A autonomia financeira é um elemento sempre citado por mulheres como motivo central de superação em situações de violências. Contudo, há outro aspecto essencial para que essa libertação aconteça, a tomada de consciência. Para Laiane esses dois elementos foram fundamentais e foi decorrente de um processo de formação política vivenciado pela mesma a partir da intervenção de outras mulheres na sua comunidade de origem. “O meu empoderamento mesmo, como mulher, me colocar mesmo no meu lugar, dizer: ‘não, eu não preciso tá passando por isso, eu não aceito isso na minha vida e não quero isso’ foi a partir do momento que começou a ter os eventos sociais na comunidade”, conta a jovem.

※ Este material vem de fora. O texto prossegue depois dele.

/-- An invertible matrix sending `e₂` to a given nonzero vector `u` (columns `e_j, e_k, u`).
[folklore] -/
theorem exists_matrix_mulVec_single_eq {u : Fin 3 → K} (hu : u ≠ 0) :
    ∃ M : Matrix (Fin 3) (Fin 3) K, IsUnit M.det ∧ M *ᵥ Pi.single 2 1 = u := by
  by_cases h2 : u 2 ≠ 0
  · refine ⟨!![1, 0, u 0; 0, 1, u 1; 0, 0, u 2], ?_, ?_⟩
    · rw [isUnit_iff_ne_zero, Matrix.det_fin_three]
      simpa using h2
    · ext i
      fin_cases i <;> simp [Matrix.mulVec, dotProduct, Fin.sum_univ_three]
  by_cases h1 : u 1 ≠ 0
  · refine ⟨!![1, 0, u 0; 0, 0, u 1; 0, 1, u 2], ?_, ?_⟩
    · rw [isUnit_iff_ne_zero, Matrix.det_fin_three]
      simpa using h1
    · ext i
      fin_cases i <;> simp [Matrix.mulVec, dotProduct, Fin.sum_univ_three]
  have h0 : u 0 ≠ 0 := by
    intro h0
    push Not at h2 h1
    apply hu
    funext i
    fin_cases i
    · exact h0
    · exact h1
    · exact h2
  refine ⟨!![0, 0, u 0; 1, 0, u 1; 0, 1, u 2], ?_, ?_⟩
  · rw [isUnit_iff_ne_zero, Matrix.det_fin_three]
    simpa using h0
  · ext i
    fin_cases i <;> simp [Matrix.mulVec, dotProduct, Fin.sum_univ_three]

end Subst

/-! ### The affine equivalence `x ↦ M x + a` and its action on lines -/

section AffEquiv

/-- The affine equivalence `x ↦ M x + a` of `K³` for `det M ≠ 0`. [folklore] -/
noncomputable def affEquiv (a : Fin 3 → K) (M : Matrix (Fin 3) (Fin 3) K) (hM : IsUnit M.det) :
    (Fin 3 → K) ≃ᵃ[K] (Fin 3 → K) :=
  ((M.toLinearEquiv' (Matrix.invertibleOfIsUnitDet M hM)).toAffineEquiv).trans
    (AffineEquiv.constVAdd K (Fin 3 → K) a)

/-- `affEquiv a M hM x = M x + a`. [folklore] -/
@[simp] theorem affEquiv_apply (a : Fin 3 → K) (M : Matrix (Fin 3) (Fin 3) K) (hM : IsUnit M.det)
    (x : Fin 3 → K) : affEquiv a M hM x = M *ᵥ x + a := by
  simp only [affEquiv, AffineEquiv.coe_trans, Function.comp_apply, LinearEquiv.coe_toAffineEquiv,
    AffineEquiv.constVAdd_apply, vadd_eq_add, add_comm a]
  change Matrix.toLin' M x + a = M *ᵥ x + a
  rw [Matrix.toLin'_apply]
-- `Assembly` holds: proved by `Summit.ValiantsHypothesis.ValiantsHypothesis.Theorems.FreeSubtorus.assembly_proof` (its module imports this route file, so no `_holds` link can be stated here).

/-! D-0027 §2.1 — DECIDING THEOREM (planner-authored via `route open/edit --closes-file`; by planner-plan-lens-ValiantsHypothesis-recomb-v2-g2-0 2026-08-16T17:17:52Z):
its hypotheses are this route's items and its conclusion the sub-problem Statement (glue_lint), and it elaborates with this file. -/

@[closes "route-ValiantsHypothesis-FreeSubtorus"] theorem closes (h₁ : OrbitDimensionBound) (h₂ : SubtorusCovering) : _root_.ValiantsHypothesis := by
  -- Arithmetic (a): 162^j (2j+2) ≤ 256^j for j ≥ 7.
  have aux_induct : ∀ j : ℕ, 7 ≤ j → 162 ^ j * (2 * j + 2) ≤ 256 ^ j := by
    intro j hj
    induction j, hj using Nat.le_induction with
    | base => norm_num
    | succ j hj ih =>
      have h1 : 162 * (2 * (j + 1) + 2) ≤ 256 * (2 * j + 2) := by omega
      calc 162 ^ (j + 1) * (2 * (j + 1) + 2) = 162 ^ j * (162 * (2 * (j + 1) + 2)) := by ring
        _ ≤ 162 ^ j * (256 * (2 * j + 2)) := Nat.mul_le_mul_left _ h1
        _ = 256 * (162 ^ j * (2 * j + 2)) := by ring
        _ ≤ 256 * 256 ^ j := Nat.mul_le_mul_left _ ih
        _ = 256 ^ (j + 1) := by ring
  -- Arithmetic (b): 9^n 2^(n/2) (n+1) ≤ 16^n for n ≥ 14.
  have nine_pow_bound : ∀ n : ℕ, 14 ≤ n → 9 ^ n * 2 ^ (n / 2) * (n + 1) ≤ 16 ^ n := by
    intro n hn
    obtain ⟨j, rfl | rfl⟩ := Nat.even_or_odd' n
    · have hj : 7 ≤ j := by omega
      have h := aux_induct j hj
      have e1 : (2 * j) / 2 = j := by omega
      rw [e1]
      calc 9 ^ (2 * j) * 2 ^ j * (2 * j + 1) = 162 ^ j * (2 * j + 1) := by
              rw [pow_mul]; rw [← mul_pow]; norm_num
        _ ≤ 162 ^ j * (2 * j + 2) := Nat.mul_le_mul_left _ (by omega)
        _ ≤ 256 ^ j := h
        _ = 16 ^ (2 * j) := by rw [pow_mul]; norm_num
    · have hj : 7 ≤ j := by omega
      have h := aux_induct j hj
      have e1 : (2 * j + 1) / 2 = j := by omega
      rw [e1]
      calc 9 ^ (2 * j + 1) * 2 ^ j * (2 * j + 1 + 1) = 9 * (162 ^ j * (2 * j + 2)) := by
              rw [pow_succ, pow_mul]; rw [show (9:ℕ) ^ 2 = 81 by norm_num]
              rw [show (81:ℕ) ^ j * 9 * 2 ^ j = 9 * (81 ^ j * 2 ^ j) by ring, ← mul_pow]; norm_num; ring
        _ ≤ 9 * 256 ^ j := Nat.mul_le_mul_left _ h
        _ ≤ 16 * 256 ^ j := Nat.mul_le_mul_right _ (by norm_num)
        _ = 16 ^ (2 * j + 1) := by rw [pow_succ, pow_mul]; norm_num; ring
  -- Arithmetic (c): 2^n ≤ (n+1) C(n, n/2).
  have two_pow_le_choose_middle : ∀ n : ℕ, 2 ^ n ≤ (n + 1) * Nat.choose n (n / 2) := by
    intro n
    have h := Nat.sum_range_choose n
    rw [← h]
    calc ∑ k ∈ Finset.range (n + 1), Nat.choose n k ≤ ∑ _k ∈ Finset.range (n + 1), Nat.choose n (n / 2) :=
          Finset.sum_le_sum fun k _ => Nat.choose_le_middle k n
      _ = (n + 1) * Nat.choose n (n / 2) := by simp
  -- Step 1: for every n ≥ 3, C(n, n/2) ≤ dc(per_n) · 2^(n/2): an optimal representation exists
  -- (`hasDetRepr_determinantalComplexity_holds`), the free half-torus (h₁) gives an admissibly graded
  -- T_Λ-equivariant representation of the same size with r ≤ n/2 relations, and the covering bound (h₂) applies.
  have hstep : ∀ n : ℕ, 3 ≤ n →
      Nat.choose n (n / 2) ≤ Literature.Computability.AlgebraicComplexity.determinantalComplexity
        (Literature.Computability.AlgebraicComplexity.perPoly (Fin n) ℂ) * 2 ^ (n / 2) := by
    intro n hn
    obtain ⟨A, hA⟩ := Literature.Computability.AlgebraicComplexity.hasDetRepr_determinantalComplexity_holds
      (Literature.Computability.AlgebraicComplexity.perPoly (Fin n) ℂ)
    obtain ⟨B, r, Λ, hr, hΛ, hB⟩ := h₁ n hn _ A hA
    have h := h₂ n hn _ r Λ B hΛ hB
    calc Nat.choose n (n / 2)
        ≤ Literature.Computability.AlgebraicComplexity.determinantalComplexity
            (Literature.Computability.AlgebraicComplexity.perPoly (Fin n) ℂ) * 2 ^ r := h
      _ ≤ Literature.Computability.AlgebraicComplexity.determinantalComplexity
            (Literature.Computability.AlgebraicComplexity.perPoly (Fin n) ℂ) * 2 ^ (n / 2) :=
          Nat.mul_le_mul_left _ (Nat.pow_le_pow_right (by norm_num) hr)
  -- Step 2: hence (9/8)^n ≤ dc(per_n) for n ≥ 14 — an eventual exponential lower bound.
  have hexp : ∃ c : ℝ, 1 < c ∧ ∃ n₀ : ℕ, ∀ n ≥ n₀,
      c ^ n ≤ (Literature.Computability.AlgebraicComplexity.determinantalComplexity
        (Literature.Computability.AlgebraicComplexity.perPoly (Fin n) ℂ) : ℝ) := by
    refine ⟨9 / 8, by norm_num, 14, fun n hn => ?_⟩
    have h14 : (3 : ℕ) ≤ n := le_trans (by norm_num) hn
    have hs := hstep n h14
    have hA := nine_pow_bound n hn
    have hB := two_pow_le_choose_middle n
    set D : ℕ := Literature.Computability.AlgebraicComplexity.determinantalComplexity
      (Literature.Computability.AlgebraicComplexity.perPoly (Fin n) ℂ) with hD
    have hsR : (Nat.choose n (n / 2) : ℝ) ≤ (D : ℝ) * (2 : ℝ) ^ (n / 2) := by exact_mod_cast hs
    have hAR : (9 : ℝ) ^ n * (2 : ℝ) ^ (n / 2) * ((n : ℝ) + 1) ≤ (16 : ℝ) ^ n := by exact_mod_cast hA
    have hBR : (2 : ℝ) ^ n ≤ ((n : ℝ) + 1) * (Nat.choose n (n / 2) : ℝ) := by exact_mod_cast hB
    have hposn : (0 : ℝ) < (n : ℝ) + 1 := by positivity
    have h8 : (0 : ℝ) < (8 : ℝ) ^ n := by positivity
    have key : (9 / 8 : ℝ) ^ n * ((8 : ℝ) ^ n * (2 : ℝ) ^ (n / 2) * ((n : ℝ) + 1)) ≤
        (D : ℝ) * ((8 : ℝ) ^ n * (2 : ℝ) ^ (n / 2) * ((n : ℝ) + 1)) := by
      have e1 : (9 / 8 : ℝ) ^ n * ((8 : ℝ) ^ n * (2 : ℝ) ^ (n / 2) * ((n : ℝ) + 1)) =
          (9 : ℝ) ^ n * (2 : ℝ) ^ (n / 2) * ((n : ℝ) + 1) := by
        rw [div_pow]; field_simp
      have e2 : (16 : ℝ) ^ n = (8 : ℝ) ^ n * (2 : ℝ) ^ n := by
        rw [← mul_pow]; norm_num
      rw [e1]
      calc (9 : ℝ) ^ n * (2 : ℝ) ^ (n / 2) * ((n : ℝ) + 1) ≤ (16 : ℝ) ^ n := hAR
        _ = (8 : ℝ) ^ n * (2 : ℝ) ^ n := e2
        _ ≤ (8 : ℝ) ^ n * (((n : ℝ) + 1) * (Nat.choose n (n / 2) : ℝ)) :=
            mul_le_mul_of_nonneg_left hBR h8.le
        _ ≤ (8 : ℝ) ^ n * (((n : ℝ) + 1) * ((D : ℝ) * (2 : ℝ) ^ (n / 2))) := by
            apply mul_le_mul_of_nonneg_left _ h8.le
            exact mul_le_mul_of_nonneg_left hsR hposn.le
        _ = (D : ℝ) * ((8 : ℝ) ^ n * (2 : ℝ) ^ (n / 2) * ((n : ℝ) + 1)) := by ring
    have hposP : (0 : ℝ) < (8 : ℝ) ^ n * (2 : ℝ) ^ (n / 2) * ((n : ℝ) + 1) := by positivity
    exact le_of_mul_le_mul_right key hposP
  -- Step 3: exponential ⇒ not quasi-polynomially bounded (the arithmetic of route RigidMinimalReps'
  -- PROVED item ExpDcGlue, Theorems/RigidMinimalRepsExpDcGlue.lean, inlined here so that this file
  -- depends on Literature modules only).
  have log_two_pow_mul_le : ∀ j N : ℕ, Nat.log 2 (2 ^ j * N) ≤ Nat.log 2 N + (j + 1) := by
    intro j N
    have hN : N < 2 ^ (Nat.log 2 N + 1) := Nat.lt_pow_succ_log_self Nat.one_lt_two N
    have h1 : 2 ^ j * N ≤ 2 ^ (Nat.log 2 N + (j + 1)) := by
      calc 2 ^ j * N ≤ 2 ^ j * 2 ^ (Nat.log 2 N + 1) := Nat.mul_le_mul_left _ hN.le
        _ = 2 ^ (Nat.log 2 N + (j + 1)) := by rw [← pow_add]; congr 1; omega
    calc Nat.log 2 (2 ^ j * N) ≤ Nat.log 2 (2 ^ (Nat.log 2 N + (j + 1))) := Nat.log_mono_right h1
      _ = Nat.log 2 N + (j + 1) := Nat.log_pow Nat.one_lt_two _
  have succ_mul_lt_two_pow_aux : ∀ a i : ℕ, (2 * a + 2 + i + 1) * a < 2 ^ (2 * a + 2 + i) := by
    intro a i
    have ha : a < 2 ^ a := Nat.lt_two_pow_self
    have hj : 2 * a + 2 + i + 1 ≤ 2 ^ (a + 2 + i) := by
      have h1 : a + 1 + i < 2 ^ (a + 1 + i) := Nat.lt_two_pow_self
      have h2 : 2 ^ (a + 2 + i) = 2 * 2 ^ (a + 1 + i) := by
        rw [← pow_succ']; congr 1; omega
      omega
    calc (2 * a + 2 + i + 1) * a ≤ 2 ^ (a + 2 + i) * a := Nat.mul_le_mul_right a hj
      _ < 2 ^ (a + 2 + i) * 2 ^ a := Nat.mul_lt_mul_of_pos_left ha (Nat.two_pow_pos _)
      _ = 2 ^ (2 * a + 2 + i) := by rw [← pow_add]; congr 1; omega
  have exists_ge_qpExp_lt : ∀ a n₀ : ℕ, ∃ N, n₀ ≤ N ∧ (Nat.log 2 N + a) ^ a < N := by
    intro a n₀
    have hk : 2 * a + 2 + n₀ < 2 ^ (2 * a + 2 + n₀) := Nat.lt_two_pow_self
    have hkk : 2 ^ (2 * a + 2 + n₀) < 2 ^ (2 ^ (2 * a + 2 + n₀)) := Nat.lt_two_pow_self
    refine ⟨2 ^ (2 ^ (2 * a + 2 + n₀)), by omega, ?_⟩
    rw [Nat.log_pow Nat.one_lt_two]
    have hka : (2 * a + 2 + n₀ + 1) * a < 2 ^ (2 * a + 2 + n₀) := succ_mul_lt_two_pow_aux a n₀
    calc (2 ^ (2 * a + 2 + n₀) + a) ^ a ≤ (2 * 2 ^ (2 * a + 2 + n₀)) ^ a :=
          Nat.pow_le_pow_left (by omega) a
      _ = 2 ^ ((2 * a + 2 + n₀ + 1) * a) := by rw [← pow_succ', ← pow_mul]
      _ < 2 ^ (2 ^ (2 * a + 2 + n₀)) := Nat.pow_lt_pow_right (by norm_num) hka
  have not_isQPBounded : ¬ Literature.Computability.AlgebraicComplexity.IsQPBounded
      (fun n => Literature.Computability.AlgebraicComplexity.determinantalComplexity
        (Literature.Computability.AlgebraicComplexity.perPoly (Fin n) ℂ)) := by
    obtain ⟨c, hc, n₀, h⟩ := hexp
    rintro ⟨a, ha⟩
    obtain ⟨j, hj⟩ : ∃ j : ℕ, (2 : ℝ) ≤ c ^ (2 ^ j) := by
      obtain ⟨i, hi⟩ := pow_unbounded_of_one_lt (2 : ℝ) hc
      exact ⟨i, hi.le.trans (pow_le_pow_right₀ hc.le Nat.lt_two_pow_self.le)⟩
    obtain ⟨N, hN, hgap⟩ := exists_ge_qpExp_lt (a + (j + 1)) n₀
    have hNn : n₀ ≤ 2 ^ j * N := hN.trans (Nat.le_mul_of_pos_left N (Nat.two_pow_pos j))
    have hreal : (2 : ℝ) ^ N ≤ (Literature.Computability.AlgebraicComplexity.determinantalComplexity
        (Literature.Computability.AlgebraicComplexity.perPoly (Fin (2 ^ j * N)) ℂ) : ℝ) :=
      calc (2 : ℝ) ^ N ≤ (c ^ (2 ^ j)) ^ N := pow_le_pow_left₀ (by norm_num) hj N
        _ = c ^ (2 ^ j * N) := (pow_mul c (2 ^ j) N).symm
        _ ≤ _ := h _ hNn
    have hlow : 2 ^ N ≤ Literature.Computability.AlgebraicComplexity.determinantalComplexity
        (Literature.Computability.AlgebraicComplexity.perPoly (Fin (2 ^ j * N)) ℂ) := by
      exact_mod_cast hreal
    have hlog := log_two_pow_mul_le j N
    have hexp' : (Nat.log 2 (2 ^ j * N) + a) ^ a ≤ (Nat.log 2 N + (a + (j + 1))) ^ (a + (j + 1)) :=
      calc (Nat.log 2 (2 ^ j * N) + a) ^ a ≤ (Nat.log 2 N + (a + (j + 1))) ^ a :=
            Nat.pow_le_pow_left (by omega) a
        _ ≤ (Nat.log 2 N + (a + (j + 1))) ^ (a + (j + 1)) :=
            Nat.pow_le_pow_right (by omega) (by omega)
    have hup : 2 ^ ((Nat.log 2 (2 ^ j * N) + a) ^ a) < 2 ^ N :=
      Nat.pow_lt_pow_right (by norm_num) (hexp'.trans_lt hgap)
    have hqp := ha (2 ^ j * N)
    simp only at hqp
    omega
  -- Step 4: hub (bookkeeping over PROVED Literature theorems, as in routes DetQP/UlrichPadded):
  -- VP ⇒ qp-bounded dc (BCS97 Cor. (21.40)), the renaming bridge, and Valiant's per ∈ VNP.
  have hnotVP : ¬ Literature.Computability.AlgebraicComplexity.IsVPFamily
      (fun n => Literature.Computability.AlgebraicComplexity.perPoly (Fin n) ℂ) := fun hVP =>
    not_isQPBounded
      (Literature.Computability.AlgebraicComplexity.isQPBounded_determinantalComplexity_of_isVPFamily_holds _ hVP)
  show Literature.Computability.AlgebraicComplexity.VP ℂ ≠ Literature.Computability.AlgebraicComplexity.VNP ℂ
  intro hEq
  apply hnotVP
  have hper : Literature.Computability.AlgebraicComplexity.perFamily ℂ ∈
      Literature.Computability.AlgebraicComplexity.VP ℂ := by
    rw [hEq]; exact Literature.Computability.AlgebraicComplexity.perFamily_mem_VNP_holds ℂ
  exact (Literature.Computability.AlgebraicComplexity.mem_VP_ofFintype_iff_holds _).1 hper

A independência de Laianne andava de mãos dadas com a da sua comunidade, Alagadiço. Enquanto a jovem se empoderava, a comunidade conquistava o seu reconhecimento oficial como quilombola. Alagadiço hoje é uma das três comunidades reconhecidas como quilombola no município de Juazeiro, conquista esta que contou com o apoio de projeto de extensão da Universidade do Estado da Bahia (Uneb) e de gestões anteriores da Prefeitura de Juazeiro, governos do PCdoB e do PT.

“Hoje eu sou uma das lideranças da comunidade de Alagadiço (…). Ah! Eu acho muito gratificante quando chego num lugar e alguém me reconhece e diz: ‘olha Lindsey, da comunidade quilombola de Alagadiço, ela é liderança de lá’. Hoje eu me sinto uma mulher que empodera outras mulheres”, festeja Lindsey Laianne.